Juzgados gallegos aplican retroactividad completa en el impuesto de las hipotecas

Una vez que el Gobierno aprobó el pasado 8 de noviembre el real decreto que establecía que es a las entidades bancarias a las que les corresponde el pago del impuesto sobre actos jurídicos de las hipotecas parecía que la controversia suscitada por esta cuestión estaba superada. Sin embargo, lo que no resuelve del todo el nuevo texto legislativo es la cuestión de la retroactividad y ya hay juzgados gallegos aplicándola.

En tres recientes sentencias dictadas por el Juzgado de Primera Instancia e Instrucción número 3 de Ribeira se estima la demanda de los clientes de una entidad bancaria al concluir que «la obligación de pago del tributo corresponde al acreedor hipotecario». Estos fallos, dictados en términos similares, hacen un repaso por la polémica suscitada por las sentencias contradictorias del Supremo con respecto a quién debe hacer frente al impuesto y señalan que la discrepancia jurisprudencial se basó en la interpretación de un artículo de la ley. Entiende la jueza que con la modificación incorporada por el real decreto del 8 de noviembre se disipan la dudas.

El texto aprobado por el Gobierno establece que «cuando se trate de escrituras de préstamo con garantía hipotecaria, se considerará sujeto pasivo al prestamista». En base a esto, el juzgado ribeirense es tajante: «Esta modificación permite considerar superadas las diversas interpretaciones» y da la razón a los demandantes.

En consecuencia, estas sentencias establecen que es a la entidad bancaria a la que corresponde la obligación de pago del impuesto de actos jurídicos documentados, con independencia, dice el fallo, de que en el real decreto se disponga su aplicación a «los hechos imponibles devengados a partir de su entrada en vigor». Cita la jueza que la propia modificación del texto legal expone que su finalidad no es otra que «garantizar la protección de los ciudadanos como consumidores», precepto que también establece la normativa europea en la que se fundamentan las resoluciones del juzgado ribeirense.

Por tanto, considera que, en base a eso, el cambio legislativo es aplicable con carácter retroactivo, una interpretación que en la práctica abre una nueva vía de debate.

Los tres casos de Ribeira que se han resuelto de forma favorable a los clientes, y que son muy anteriores a la entrada en vigor del real decreto aprobado en noviembre, fueron llevados ante los tribunales por un despacho de abogados.
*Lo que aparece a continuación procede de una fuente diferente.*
import Summits.RiemannHypothesis.RiemannHypothesis.Theorems.WeilTwoPrimeDeflE25EBase
import Literature.NumberTheory.LFunctions.WeilBlockRowsFast
import HarnessLib

/-!
# Even-sector deflated two-prime certificate E25E: the even Bessel block claim `Hp = C H Cᵀ`, rows 95–99, fast check

`WeilCert.checkHpRowT` (linear traversals, triangular `C`) + `WeilCert.checkHpRow_of_T` for certificate E25E (even block). Pure proof file.
-/

set_option linter.dupNamespace false

noncomputable section

namespace Summit.RiemannHypothesis.RiemannHypothesis.Theorems.EvenWinsBeyondArch

open Literature.NumberTheory.LFunctions

set_option maxHeartbeats 0 in
/-- Fast kernel check of claim row 95 of `Hp = C H Cᵀ` (even block, certificate E25E). [folklore] -/
theorem checkHpRowT0_95_weilCertDeflE25E : weilCertDeflE25EBase.checkHpRowT weilCertDeflE25EHpE 0 95 = true := by
  decide +kernel

/-- Claim row 95 of `Hp = C H Cᵀ` (even block, certificate E25E), from the fast check. [folklore] -/
theorem checkHpRow0_95_weilCertDeflE25E : weilCertDeflE25EBase.checkHpRow weilCertDeflE25EHpE 0 95 = true :=
  WeilCert.checkHpRow_of_T checkHpRowT0_95_weilCertDeflE25E

set_option maxHeartbeats 0 in
/-- Fast kernel check of claim row 96 of `Hp = C H Cᵀ` (even block, certificate E25E). [folklore] -/
theorem checkHpRowT0_96_weilCertDeflE25E : weilCertDeflE25EBase.checkHpRowT weilCertDeflE25EHpE 0 96 = true := by
  decide +kernel

/-- Claim row 96 of `Hp = C H Cᵀ` (even block, certificate E25E), from the fast check. [folklore] -/
theorem checkHpRow0_96_weilCertDeflE25E : weilCertDeflE25EBase.checkHpRow weilCertDeflE25EHpE 0 96 = true :=
  WeilCert.checkHpRow_of_T checkHpRowT0_96_weilCertDeflE25E

set_option maxHeartbeats 0 in
/-- Fast kernel check of claim row 97 of `Hp = C H Cᵀ` (even block, certificate E25E). [folklore] -/
theorem checkHpRowT0_97_weilCertDeflE25E : weilCertDeflE25EBase.checkHpRowT weilCertDeflE25EHpE 0 97 = true := by
  decide +kernel

/-- Claim row 97 of `Hp = C H Cᵀ` (even block, certificate E25E), from the fast check. [folklore] -/
theorem checkHpRow0_97_weilCertDeflE25E : weilCertDeflE25EBase.checkHpRow weilCertDeflE25EHpE 0 97 = true :=
  WeilCert.checkHpRow_of_T checkHpRowT0_97_weilCertDeflE25E

set_option maxHeartbeats 0 in
/-- Fast kernel check of claim row 98 of `Hp = C H Cᵀ` (even block, certificate E25E). [folklore] -/
theorem checkHpRowT0_98_weilCertDeflE25E : weilCertDeflE25EBase.checkHpRowT weilCertDeflE25EHpE 0 98 = true := by
  decide +kernel

/-- Claim row 98 of `Hp = C H Cᵀ` (even block, certificate E25E), from the fast check. [folklore] -/
theorem checkHpRow0_98_weilCertDeflE25E : weilCertDeflE25EBase.checkHpRow weilCertDeflE25EHpE 0 98 = true :=
  WeilCert.checkHpRow_of_T checkHpRowT0_98_weilCertDeflE25E

set_option maxHeartbeats 0 in
/-- Fast kernel check of claim row 99 of `Hp = C H Cᵀ` (even block, certificate E25E). [folklore] -/
theorem checkHpRowT0_99_weilCertDeflE25E : weilCertDeflE25EBase.checkHpRowT weilCertDeflE25EHpE 0 99 = true := by
  decide +kernel

/-- Claim row 99 of `Hp = C H Cᵀ` (even block, certificate E25E), from the fast check. [folklore] -/
theorem checkHpRow0_99_weilCertDeflE25E : weilCertDeflE25EBase.checkHpRow weilCertDeflE25EHpE 0 99 = true :=
  WeilCert.checkHpRow_of_T checkHpRowT0_99_weilCertDeflE25E


end Summit.RiemannHypothesis.RiemannHypothesis.Theorems.EvenWinsBeyondArch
Uno de sus responsables tiene claras las consecuencias que tendrán estas resoluciones: «Son sentencias muy avanzadas que abren el camino a nuevas reclamaciones y otros posibles fallos en el mismo sentido, y a que esto acabe siendo objeto de discusión por el tribunal europeo, que será el que al final fije el carácter retroactivo del impuesto».

De momento hay muy pocas sentencias en España que vayan en contra del criterio seguido por el Tribunal Supremo hasta el mes pasado, y no son definitivas puesto que cabe recurso. En cualquier caso, para Pardavila «es una sentencia positiva que va en contra del Supremo y aplica la nueva normativa». Coincide con la interpretación que hace la jueza con respecto a la retroactividad y considera que su decisión es «justa».